United States Commodity Funds LLC
- Type: Private, employee-owned
- Industry: Investment management
- Founded: 2005
- Headquarters: Oakland, California, U.S.
- Products: Exchange-traded funds, asset management, commodities
- AUM: $5 billion (2016)
- Number of employees: 14 (2026)
- Website: uscfinvestments.com

= United States Commodity Funds =

American company based in Oakland, CA

United States Commodity Funds LLC (USCF) is a US company based in Oakland, CA, specializing in managing exchange-traded commodity funds, which are often referred to as commodity-based exchange-traded funds (ETFs). USCF was one of the earliest issuers of exchange-traded commodity funds in the United States. It is best known for launching in 2006 the first crude oil based exchange traded commodity fund in the United States, United States Oil Fund, LP (ticker: USO), as well as launching in 2007 the first natural gas exchange traded commodity fund, United States Natural Gas Fund, LP (ticker: UNG). USO and UNG are two of the most actively traded ETFs in the United States. As of 30 June 2016, USCF managed eleven different exchange traded commodity funds with total assets of approximately $5 billion.

==History==
United States Commodity Funds LLC is an issuer of exchange traded commodity products (ETPs). It was founded in 2005 in Alameda, CA. The first fund it launched, in 2006, was United States Oil Fund, LP. USO was the first commodity ETF based on crude oil launched in the United States. USO was the fourth commodity ETP launched in the United States, after the SPDR Gold Shares Trust (ticker: GLD), the iShares COMEX Gold Trust (ticker: IAU), and the Powershares DB Commodity Index Fund (ticker: DBC). USO is the largest and most actively traded oil-based ETP in the United States.
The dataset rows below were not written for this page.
import Summits.Langlands.Langlands.Theorems.QuadraticWindowHostInducedRepPackageFamily
import Summits.Langlands.Langlands.Theorems.QuadraticWindowHostInducedRepPaneDefsCont

/-!
# The family assembly in the continuation-form currency — `stub_package_of_member_cont`
# (line `one-transparent-pane`, crux `Summit.Langlands.Langlands.Theses.QuadraticWindow.HostInducedRep`,
# stmt-Langlands-10902; wave 4)

LOG (wave-4 worker C, 2026-08-16): `_cont` variant of the landed `stub_package_of_member`
(`QuadraticWindowHostInducedRepPackageFamily.lean`, p95457): the member hypothesis is `MemberPkgCont`
(`QuadraticWindowHostInducedRepPaneDefsCont.lean`) instead of `MemberPkg`, and the Asai-sign conjunct of the
six-tuple in the conclusion is `HasAsaiSignCont … 1` (continued partial Asai `L`-function,
`Literature/NumberTheory/Automorphic/AsaiSignCont.lean`) instead of the raw Euler-product rendering
`HasAsaiSign … 1`.  The proof is the landed one verbatim: it only threads the six member properties through
`choose`/`obtain`, so the currency of the fifth conjunct is immaterial.  FACT-FREE, rc 0, 0 sorries.

Setting.  `F/F₀` quadratic over the totally real `F₀`, `π` cuspidal on `GL_n/F`, a prime `ℓ`,
`ι : ℚ̄_ℓ ≃ ℂ`, the twisting Artin avatar `eψ : Γ_F → GL_1(ℂ)`; `Guard π eψ v α c` and
`hostPoly ι n α c v` are the crux's guard family and host polynomial at a place `v` of `F₀`.

Statement.  ASSUME (`hmember`, continuation form) that for every CM quadratic `K/F₀` ramified at some
guarded place of `F₀` and admitting no `F₀`-embedding of `F`, `MemberPkgCont F₀ π ι eψ K` holds (a level
structure `hK`, a cuspidal `τ'` on `GL_{2n}/K`, an infinity type `T`, a Hecke character `ψ₁` with:
`τ'` of infinity type `T`, `T` `C`-algebraic and weakly regular, `τ'` conjugate self-dual a.e. and of
standard Asai sign `HasAsaiSignCont (complexConj K) 1`, `ψ₁` algebraic, and the Satake → host-polynomial
dictionary `MemberDict`).  THEN: a modulus `m ≠ 0` (here `1`) and a finite `B ⊆ ℕ` such that the members
`F₀(√-D)`, `D ∈ QuadraticFamily.GoodPrime F₀ m B`, carry such data member by member, with the six
properties (continuation-form sign), control almost everywhere on each member (with `ℓ ∉ u`), and
coverage of every guarded `v ∤ ℓ` by a member in which `v` splits at one place `u ∣ v` — the input of
`stub_patch` once `stub_galoisOverK_cont` has turned each member into a semisimple `ℓ`-adic
representation.

Proof.  Identical to the landed `stub_package_of_member`: `B` := the rational primes below the finitely
many places of `F₀` ramified over `ℚ` or not guarded-and-prime-to-`ℓ` (`eventually_guard`), together with
the finitely many primes `D` with `-D` a square in `F` (`finite_setOf_prime_isSquare_neg`); for a good
prime `D` a place `v₀ ∣ D` of `F₀` is guarded, unramified over `ℤ`, so `v₀(D) = 1` and `v₀` ramifies in
`F₀(√-D)` (`not_isUnramifiedIn_sqrtNegField`); an `F₀`-embedding `F → F₀(√-D)` would make `-D` a square
in `F` (`isSquare_neg_of_algHom`); the member is CM (`GoodPrime.isCMField`); control a.e. adds `ℓ ∉ u`
(`natCast_not_mem_of_under_eq`); coverage by `GoodPrime.exists_split`.

References: C. M. Sorensen, *A patching lemma*, LMS LNS 457 (2020), §1 Example [Sorensen2020];
M. Harris, R. Taylor, Ann. of Math. Stud. 151 (2001), proof of Thm. VII.1.9 [HarrisTaylorAMS2001];
C. P. Mok, Mem. AMS 235 (2015), Thm. 2.5.4 (the continuation-form Asai sign) [Mok2014].
-/

open scoped BigOperators Polynomial
open Filter Set Polynomial IsDedekindDomain NumberField
open Literature.NumberTheory.Automorphic Literature.NumberTheory.GaloisRepresentations
open Literature.NumberTheory.GaloisRepresentations.QuadraticFamily
open Literature.NumberTheory.Automorphic.PatchingFamily
open Summit.Langlands.Langlands.Theorems.HostInducedRep.GrsExplicitDescent

-- `Summit.Langlands.Langlands.…` (summit = sub-problem name, D-0017 layout) trips `dupNamespace`.
set_option linter.dupNamespace false

noncomputable section

namespace Summit.Langlands.Langlands.Theorems.HostInducedRep.OneTransparentPane

/-- **The family assembly in the continuation-form currency (`stub_package_of_member_cont`).**
Crux data: `F/F₀` quadratic over the totally real `F₀`, `π` cuspidal on `GL_n/F`, `ℓ`, `ι`, the
twisting Artin avatar `eψ`.  HYPOTHESIS `hmember`: for every CM quadratic `K/F₀` ramified at some
guarded place of `F₀` and admitting no `F₀`-embedding of `F`, the member conclusion `MemberPkgCont`
(six properties with the standard Asai sign in the CONTINUATION form `HasAsaiSignCont (complexConj K) 1`,
and the dictionary `MemberDict`).  CONCLUSION: the `GoodPrime` family `F₀(√-D)`, `D ∈ GoodPrime F₀ 1 B`
(`B` finite), with those data member by member (sign conjunct `HasAsaiSignCont … 1`), control almost
everywhere on each member and coverage of every guarded `v ∤ ℓ` by a member in which `v` splits.
Proof: verbatim the landed `stub_package_of_member` (the six properties are only threaded through).
[cite: Sorensen2020, §1 Example] [cite: HarrisTaylorAMS2001, proof of Thm. VII.1.9] -/
theorem stub_package_of_member_cont : ∀ (F₀ F : Type) [Field F₀] [NumberField F₀] [Field F] [NumberField F] [Algebra F₀ F], IsTotallyReal F₀ → Module.finrank F₀ F = 2 → ∀ (n : ℕ) (hcpt : isCompact_glFiniteIntegralLevel n F) (π : CuspidalAutomorphicRepData n F hcpt) (ℓ : ℕ) [Fact ℓ.Prime] (ι : PadicAlgCl ℓ ≃+* ℂ) (eψ : FramedGaloisRep F ℂ 1), (∀ (K : Type) [Field K] [NumberField K] [Algebra F₀ K] [IsCMField K], Module.finrank F₀ K = 2 → (∃ v₀ : HeightOneSpectrum (𝓞 F₀), ¬ Algebra.IsUnramifiedIn (𝓞 K) v₀.asIdeal ∧ ∃ (α : HeightOneSpectrum (𝓞 F) → Multiset ℂ) (c : HeightOneSpectrum (𝓞 F) → ℂ), Guard π eψ v₀ α c) → IsEmpty (F →ₐ[F₀] K) → MemberPkgCont F₀ π ι eψ K) →
    ∃ (m : ℕ) (B : Set ℕ), m ≠ 0 ∧ B.Finite ∧
    ∃ (hK : ∀ D : QuadraticFamily.GoodPrime F₀ m B,
        isCompact_glFiniteIntegralLevel (2 * n) (QuadraticFamily.sqrtNegField F₀ D.1))
      (τ' : ∀ D : QuadraticFamily.GoodPrime F₀ m B,
        CuspidalAutomorphicRepData (2 * n) (QuadraticFamily.sqrtNegField F₀ D.1) (hK D))
      (T : ∀ D : QuadraticFamily.GoodPrime F₀ m B,
        InfinityType (QuadraticFamily.sqrtNegField F₀ D.1) (2 * n))
      (ψ₁ : ∀ D : QuadraticFamily.GoodPrime F₀ m B,
        HeckeCharacter (QuadraticFamily.sqrtNegField F₀ D.1)),
      (∀ (D : QuadraticFamily.GoodPrime F₀ m B) [IsCMField (QuadraticFamily.sqrtNegField F₀ D.1)],
          (τ' D).1.HasInfinityType (T D) ∧ (T D).IsCAlgebraic ∧ (T D).IsWeaklyRegular ∧
          (τ' D).1.IsConjSelfDualAE
            (NumberField.IsCMField.complexConj (QuadraticFamily.sqrtNegField F₀ D.1)) ∧
          (τ' D).1.HasAsaiSignCont
            (NumberField.IsCMField.complexConj (QuadraticFamily.sqrtNegField F₀ D.1)) 1 ∧
          (ψ₁ D).IsAlgebraic) ∧
      (∀ D : QuadraticFamily.GoodPrime F₀ m B,
        ∀ᶠ u : HeightOneSpectrum (𝓞 (QuadraticFamily.sqrtNegField F₀ D.1)) in Filter.cofinite,
        ∀ (v : HeightOneSpectrum (𝓞 F₀)) (α : HeightOneSpectrum (𝓞 F) → Multiset ℂ)
          (c : HeightOneSpectrum (𝓞 F) → ℂ), u.under (𝓞 F₀) = v → ((ℓ : ℕ) : 𝓞 F₀) ∉ v.asIdeal →
        (∀ w : HeightOneSpectrum (𝓞 F), w.under (𝓞 F₀) = v → w.asIdeal.ramificationIdx (𝓞 F₀) = 1 ∧
            π.1.HasSatakeParamAt w (α w) ∧ eψ.IsUnramifiedAt w ∧
            eψ.HasFrobCharpolyAt w (Polynomial.X - Polynomial.C (c w))) →
        ((ℓ : ℕ) : 𝓞 (QuadraticFamily.sqrtNegField F₀ D.1)) ∉ u.asIdeal ∧ (ψ₁ D).IsUnramifiedAt u ∧
        ∃ β : Multiset ℂ, (τ' D).1.HasSatakeParamAt u β ∧
          arithFrobPolyOfSatake ι u.residueCard (2 * n)
              (β.map (fun b ↦ b * ((ψ₁ D).valueAtUniformizer u)⁻¹)) =
            (((∏ᶠ w ∈ {w : HeightOneSpectrum (𝓞 F) | w.under (𝓞 F₀) = v},
              Polynomial.expand (PadicAlgCl ℓ) (w.asIdeal.inertiaDeg (𝓞 F₀))
                (arithFrobPolyOfSatake ι w.residueCard n ((α w).map (fun a ↦ a * c w)))).roots.map
            (fun x ↦ Polynomial.X - Polynomial.C (x ^ u.asIdeal.inertiaDeg (𝓞 F₀)))).prod)) ∧
      (∀ (v : HeightOneSpectrum (𝓞 F₀)) (α : HeightOneSpectrum (𝓞 F) → Multiset ℂ)
          (c : HeightOneSpectrum (𝓞 F) → ℂ), ((ℓ : ℕ) : 𝓞 F₀) ∉ v.asIdeal →
        (∀ w : HeightOneSpectrum (𝓞 F), w.under (𝓞 F₀) = v → w.asIdeal.ramificationIdx (𝓞 F₀) = 1 ∧
            π.1.HasSatakeParamAt w (α w) ∧ eψ.IsUnramifiedAt w ∧
            eψ.HasFrobCharpolyAt w (Polynomial.X - Polynomial.C (c w))) →
        ∃ D : QuadraticFamily.GoodPrime F₀ m B,
          (v.asIdeal.primesOver (𝓞 (QuadraticFamily.sqrtNegField F₀ D.1))).ncard = 2 ∧
          ∃ u : HeightOneSpectrum (𝓞 (QuadraticFamily.sqrtNegField F₀ D.1)), u.under (𝓞 F₀) = v ∧
            ((ℓ : ℕ) : 𝓞 (QuadraticFamily.sqrtNegField F₀ D.1)) ∉ u.asIdeal ∧
            (ψ₁ D).IsUnramifiedAt u ∧
            ∃ β : Multiset ℂ, (τ' D).1.HasSatakeParamAt u β ∧
              arithFrobPolyOfSatake ι u.residueCard (2 * n)
                  (β.map (fun b ↦ b * ((ψ₁ D).valueAtUniformizer u)⁻¹)) =
                (∏ᶠ w ∈ {w : HeightOneSpectrum (𝓞 F) | w.under (𝓞 F₀) = v},
                  Polynomial.expand (PadicAlgCl ℓ) (w.asIdeal.inertiaDeg (𝓞 F₀))
                    (arithFrobPolyOfSatake ι w.residueCard n ((α w).map (fun a ↦ a * c w))))) := by
  intro F₀ F _ _ _ _ _ hTR hdeg n hcpt π ℓ _ ι eψ hmember
  classical
  -- §1 the finite set `B` of bad primes
  have hguard := eventually_guard (F₀ := F₀) π eψ ℓ
  have hR : {v : HeightOneSpectrum (𝓞 F₀) | ¬ Algebra.IsUnramifiedAt ℤ v.asIdeal}.Finite := by
    -- adapted from Literature/NumberTheory/Automorphic/ReciprocityGLnExistenceProofs.lean
    refine (Ideal.finite_factors (differentIdeal_ne_bot (A := ℤ) (B := 𝓞 F₀))).subset
      fun v hv ↦ ?_
    simp only [Set.mem_setOf_eq] at hv ⊢
    by_contra hdvd
    exact hv ((not_dvd_differentIdeal_iff (A := ℤ)).mp hdvd)
  have hG : {v : HeightOneSpectrum (𝓞 F₀) | ¬ (((ℓ : ℕ) : 𝓞 F₀) ∉ v.asIdeal ∧
      ∃ (α : HeightOneSpectrum (𝓞 F) → Multiset ℂ) (c : HeightOneSpectrum (𝓞 F) → ℂ),
        Guard π eψ v α c)}.Finite :=
    Filter.eventually_cofinite.mp hguard
  choose f hf using fun v : HeightOneSpectrum (𝓞 F₀) ↦ exists_natPrime_natCast_mem v
  set B : Set ℕ := f '' ({v | ¬ Algebra.IsUnramifiedAt ℤ v.asIdeal} ∪
      {v | ¬ (((ℓ : ℕ) : 𝓞 F₀) ∉ v.asIdeal ∧
        ∃ (α : HeightOneSpectrum (𝓞 F) → Multiset ℂ) (c : HeightOneSpectrum (𝓞 F) → ℂ),
          Guard π eψ v α c)}) ∪ {D : ℕ | D.Prime ∧ IsSquare (-(D : F))} with hBdef
  have hBfin : B.Finite := ((hR.union hG).image f).union (finite_setOf_prime_isSquare_neg F)
  have hB1 : ∀ D : ℕ, D.Prime → D ∉ B → ∀ v : HeightOneSpectrum (𝓞 F₀),
      ((D : ℕ) : 𝓞 F₀) ∈ v.asIdeal → Algebra.IsUnramifiedAt ℤ v.asIdeal ∧
        (((ℓ : ℕ) : 𝓞 F₀) ∉ v.asIdeal ∧
          ∃ (α : HeightOneSpectrum (𝓞 F) → Multiset ℂ) (c : HeightOneSpectrum (𝓞 F) → ℂ),
            Guard π eψ v α c) := by
    intro D hD hDB v hv
    have hfv : f v = D := natPrime_eq_of_natCast_mem (hf v).1 hD (hf v).2 hv
    by_contra h
    rw [not_and_or] at h
    refine hDB (Or.inl ⟨v, ?_, hfv⟩)
    rcases h with h | h
    · exact Or.inl h
    · exact Or.inr h
  have hB2 : ∀ D : ℕ, D.Prime → D ∉ B → ¬ IsSquare (-(D : F)) :=
    fun D hD hDB hsq ↦ hDB (Or.inr ⟨hD, hsq⟩)
  -- §2 the member statement for every good prime
  have key : ∀ D : GoodPrime F₀ 1 B,
      ∃ (hK : isCompact_glFiniteIntegralLevel (2 * n) (sqrtNegField F₀ D.1))
        (τ' : CuspidalAutomorphicRepData (2 * n) (sqrtNegField F₀ D.1) hK)
        (T : InfinityType (sqrtNegField F₀ D.1) (2 * n)) (ψ₁ : HeckeCharacter (sqrtNegField F₀ D.1)),
        (∀ [IsCMField (sqrtNegField F₀ D.1)],
          τ'.1.HasInfinityType T ∧ T.IsCAlgebraic ∧ T.IsWeaklyRegular ∧
          τ'.1.IsConjSelfDualAE (NumberField.IsCMField.complexConj (sqrtNegField F₀ D.1)) ∧
          τ'.1.HasAsaiSignCont (NumberField.IsCMField.complexConj (sqrtNegField F₀ D.1)) 1 ∧
          ψ₁.IsAlgebraic) ∧
        (∀ᶠ u : HeightOneSpectrum (𝓞 (sqrtNegField F₀ D.1)) in cofinite,
          ∀ (v : HeightOneSpectrum (𝓞 F₀)) (α : HeightOneSpectrum (𝓞 F) → Multiset ℂ)
            (c : HeightOneSpectrum (𝓞 F) → ℂ), u.under (𝓞 F₀) = v → Guard π eψ v α c →
            ψ₁.IsUnramifiedAt u ∧ ∃ β : Multiset ℂ, τ'.1.HasSatakeParamAt u β ∧
              arithFrobPolyOfSatake ι u.residueCard (2 * n)
                  (β.map (fun b ↦ b * (ψ₁.valueAtUniformizer u)⁻¹)) =
                ((hostPoly ι n α c v).roots.map
                  (fun x ↦ X - C (x ^ u.asIdeal.inertiaDeg (𝓞 F₀)))).prod) ∧
        (∀ (v : HeightOneSpectrum (𝓞 F₀)) (α : HeightOneSpectrum (𝓞 F) → Multiset ℂ)
            (c : HeightOneSpectrum (𝓞 F) → ℂ), Guard π eψ v α c →
            (v.asIdeal.primesOver (𝓞 (sqrtNegField F₀ D.1))).ncard = 2 →
            ∃ u : HeightOneSpectrum (𝓞 (sqrtNegField F₀ D.1)), u.under (𝓞 F₀) = v ∧
              ψ₁.IsUnramifiedAt u ∧ ∃ β : Multiset ℂ, τ'.1.HasSatakeParamAt u β ∧
                arithFrobPolyOfSatake ι u.residueCard (2 * n)
                    (β.map (fun b ↦ b * (ψ₁.valueAtUniformizer u)⁻¹)) = hostPoly ι n α c v) := by
    intro D
    haveI hCM : IsCMField (sqrtNegField F₀ D.1) := GoodPrime.isCMField (Or.inl hTR) D
    have hD : D.1.Prime := D.2.1
    have hDB : D.1 ∉ B := D.2.2.2.1
    obtain ⟨v₀, hv₀⟩ := exists_heightOneSpectrum_natCast_mem F₀ hD
    obtain ⟨hunrZ, -, α₀, c₀, hg₀⟩ := hB1 D.1 hD hDB v₀ hv₀
    have hram : ¬ Algebra.IsUnramifiedIn (𝓞 (sqrtNegField F₀ D.1)) v₀.asIdeal :=
      not_isUnramifiedIn_sqrtNegField v₀ (intValuation_natCast_eq_of_isUnramifiedAt hD v₀ hv₀ hunrZ)
    have hempty : IsEmpty (F →ₐ[F₀] sqrtNegField F₀ D.1) :=
      ⟨fun φ ↦ hB2 D.1 hD hDB (isSquare_neg_of_algHom hdeg φ)⟩
    obtain ⟨hK, τ', T, ψ₁, h1, h2, h3, h4, h5, h6, h7, h8⟩ :=
      hmember (sqrtNegField F₀ D.1) finrank_sqrtNegField ⟨v₀, hram, α₀, c₀, hg₀⟩ hempty
    exact ⟨hK, τ', T, ψ₁, ⟨h1, h2, h3, h4, h5, h6⟩, h7, h8⟩
  choose hK τ' T ψ₁ hsix hdict hcov using key
  refine ⟨1, B, one_ne_zero, hBfin, hK, τ', T, ψ₁, fun D ↦ hsix D, fun D ↦ ?_, ?_⟩
  · -- §3 control almost everywhere on the member `D`
    filter_upwards [hdict D] with u hu v α c huv hℓ hg
    obtain ⟨hψ, β, hβ, heq⟩ := hu v α c huv hg
    exact ⟨natCast_not_mem_of_under_eq huv hℓ, hψ, β, hβ, heq⟩
  · -- §4 coverage of every guarded `v` by a member in which `v` splits
    intro v α c hℓ hg
    obtain ⟨D, hsplit⟩ := GoodPrime.exists_split F₀ 1 B one_ne_zero hBfin v
    rw [finrank_sqrtNegField] at hsplit
    obtain ⟨u, huv, hψ, β, hβ, heq⟩ := hcov D v α c hg hsplit
    exact ⟨D, hsplit, u, huv, natCast_not_mem_of_under_eq huv hℓ, hψ, β, hβ, heq⟩

end Summit.Langlands.Langlands.Theorems.HostInducedRep.OneTransparentPane

end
In 2007, USCF launched United States Natural Gas Fund, LP, the first natural gas based ETP. UNG is the largest and most actively traded natural gas commodity ETP in the United States. USCF also launched the first gasoline based commodity ETP, United States Gasoline Fund, LP (ticker:UGA), and the first heating oil based commodity ETP, the United States Heating Oil Fund, LP, both in 2008. In 2010, USCF launched the first commodity ETP in the United States that invested in Brent crude oil (ticker:BNO), although previously a Brent crude oil based commodity ETP had been launched in London.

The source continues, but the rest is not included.